The Governors Ball Music Festival (commonly known as Governors Ball or Gov Ball) is a multi-day music festival held in New York City. Launched in 2011 by original founders Jordan Wolowitz, Tom Russell, Yoni Reisman, the festival features an array of genres and styles of music, including rock, electronic, hip-hop, indie, Americana, pop, folk, and more. It is produced by Founders Entertainment, a festival promotion company based in New York City, which also produces The Meadows Music & Arts Festival.  Aside from the wide variety of music, the festival features a multitude of popular New York restaurants and food trucks, as well as activities and games.

History

2011
The inaugural Governors Ball was held on June 18, 2011, on Governors Island in New York City. The one-day festival was headlined by Girl Talk, Pretty Lights, and Empire of the Sun. Governors Ball Music festival 2011 amassed the highest attendance of any event in the history of Governors Island, outselling Dave Matthews Band Caravan and Bassnectar's Bass Island in 2011. Reviews for the 2011 festival were positive, with Flavorwire reporting, "As many area festival attempts often fall flat due to poor execution, the Governors Ball was a pleasant exception to the rule, leaving us looking forward to its return next year," and Gothamist reporting, "A gorgeous day at Governors Island...everyone seemed to leave sunburned and happy."

2012 
Governors Ball 2012, the second year of the festival, was held June 23–24, 2012, on Randall's Island in New York City. Expanding to a two-day event, the festival featured many more acts in order to fill both days. The 2012 version of the festival was headlined by Beck, Passion Pit, Kid Cudi, and Modest Mouse. Randall's Island was chosen as the new venue of the festival due to the event's growth.  Food offerings at the 2012 event included Coolhaus ice cream, Luke's Lobster, Waffles & Dinges, Mexicue, Food Freaks, Philz Steaks, Ports Coffee, and Pie for the People. Activities at the event included lawn games such as cornhole, ladder golf, and croquet (sponsored by Zog Sports), ping pong (sponsored by SPiN New York), and silent disco. Reviews of the 2012 festival were positive, with Time Out NY saying: "[Governors Ball] has all the necessities of a first-class music fest," and Vogue noting, "The summer music festival New Yorkers can finally call their own."

2013

Shortly after the 2012 festival, Founders Entertainment announced that the 2013 festival would take place on June 7–9 on Randall's Island.

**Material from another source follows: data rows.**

import Summits.Ventures.CertifiedManyBodySolver.Statement
import Summits.Ventures.CertifiedManyBodySolver.Certificates.HubbardChain_n1_rows76_77
import Summits.Ventures.CertifiedManyBodySolver.Certificates.HubbardChain_n1_umps_c2_chi256
import HarnessLib
import HarnessLib.Audit

/-!
# Ventures/CertifiedManyBodySolver — Certificates/HubbardChain_n1_two_sided_U4_r76.lean

HONEST FRAMING: first certified bounds; not a superconductivity verdict; every number certified or labelled float.

Half-filled Hubbard chain (`t = 1`, thermodynamic limit), `U = 4`: `M1EnergyRow 4 lo hi` pairing the best LANDED certified LOWER row #76 (op-09 basis-search shard N2, BOUND ONLY per D-18 r55; Certificates/HubbardChain_n1_rows76_77.lean, p244238; tighter than #70 by 5.65e-4) with the χ = 256 ncell = 2 uMPS UPPER row #63 (Certificates/HubbardChain_n1_umps_c2_chi256.lean, p243287). Supersedes the width of `m1_U4_row_r70_r63_of` (HubbardChain_n1_two_sided_chi256.lean, p244305) — both stand.
The theorem takes BOTH claim nodes as hypotheses — nothing here asserts a bound unconditionally. Generated by `gen_two_sided_g146.py`
(pub-mbboot-typer g146): endpoints PARSED from the one-sided theorem texts, `lo < hi` re-checked in exact arithmetic before emission.
-/

noncomputable section

namespace Summit.Ventures.CertifiedManyBodySolver.Certificates

open Literature.MathematicalPhysics.QuantumLattice
open Literature.MathematicalPhysics.QuantumLattice.ThermodynamicLimit

/-- TWO-SIDED row `M1EnergyRow 4 (-713212000259623402410059/1208925819614629174706176) (-630820875953/1099511627776)` = `(-713212000259623402410059/1208925819614629174706176) ≤ e ≤ (-630820875953/1099511627776)` (width `19617112105458197139531/1208925819614629174706176 ≈ 1.6227e-02`), PROVED from the CERTIFIED.md claim nodes of LOWER row #76 (`cert_r76_bs_M1U4_w8_d2_b4_R4_eomx_X_L8_T8_P2e4d1_d390e051`, theorem `m1_U4_lower_r76_of`) and UPPER row #63 (`cert_r63_hub1d_U4_chi256_c2`, theorem `m1_U4_upper_r63_of`); `M1EnergyRow` is the conjunction lower ∧ upper. -/
theorem m1_U4_row_r76_r63_of (hlo : cert_r76_bs_M1U4_w8_d2_b4_R4_eomx_X_L8_T8_P2e4d1_d390e051) (hup : cert_r63_hub1d_U4_chi256_c2) : M1EnergyRow 4 (-713212000259623402410059/1208925819614629174706176) (-630820875953/1099511627776) :=
  ⟨m1_U4_lower_r76_of hlo, m1_U4_upper_r63_of hup⟩

end Summit.Ventures.CertifiedManyBodySolver.Certificates

end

It rained heavily on the Friday, June 7, the opening day of the festival, which caused massive transportation delays to and from the island.  The festival was also forced to shut down early on Friday evening due to weather-related safety concerns, and several performers were cancelled, including headliner Kings of Leon. Much of the surface of the green lawns in the festival grounds had become mud by Saturday morning, thus there were extremely muddy conditions for most of the festival.

2014

On January 8, 2014, the dates for the 2014 edition of the Governors Ball Music Festival were announced. It again took place over three days on Randall's Island, from June 6 to June 8. On January 9, 2014 Rolling Stone announced that Outkast would be one of the headliners; headlining alongside Jack White, Vampire Weekend and The Strokes.

2015
Governor's Ball 2015 took place June 5–7, 2015. It rained during the second day, but, unlike previous years, the festival was not cancelled. Ponchos and umbrellas were sold, at the festival carried on, albeit a bit delayed.

2016

The sixth iteration of Governors Ball took place over June 3–5, 2016. All three days of the festival sold out. Saturday evening, the festival grounds were subject to heavy rains, but the event was not cancelled. However, Sunday was cancelled due to heavy rain and safety concerns, and fans received refunds; festival management wrote: "The safety of fans, artists and crew always comes first."

The cancellation of Sunday's shows led to some bands' announcing pop-up shows. That night, Two Door Cinema Club played the Music Hall of Williamsburg, Courtney Barnett played a free show at Rough Trade, Prophets of Rage played at Warsaw Brooklyn, and Vic Mensa (tag-teaming with Galantis, who had a scheduled "After Dark" performance) played a sold-out Webster Hall. Late Sunday night, Kanye West announced he would hold a 2am show somewhere in Manhattan; anticipating this, crowds began to gather at venues across the city.  Musician 2 Chainz posted that they would be at Webster Hall; over 4,000 fans rushed to the venue, blocking streets and triggering an NYPD response. Kanye arrived at the venue, but didn't perform.

2017
The seventh edition of Governors Ball took place at Randall's Island Park in New York City from June 2–4, 2017. Tickets for the festival went on sale January 6, 2017 and the lineup for the 2017 edition of Governors Ball was announced January 4, 2017.

2018
The eighth edition took place at Randall's Island Park in New York City from June 1–3, 2018. Eminem, Jack White, Travis Scott and Yeah Yeah Yeahs headlined the festival.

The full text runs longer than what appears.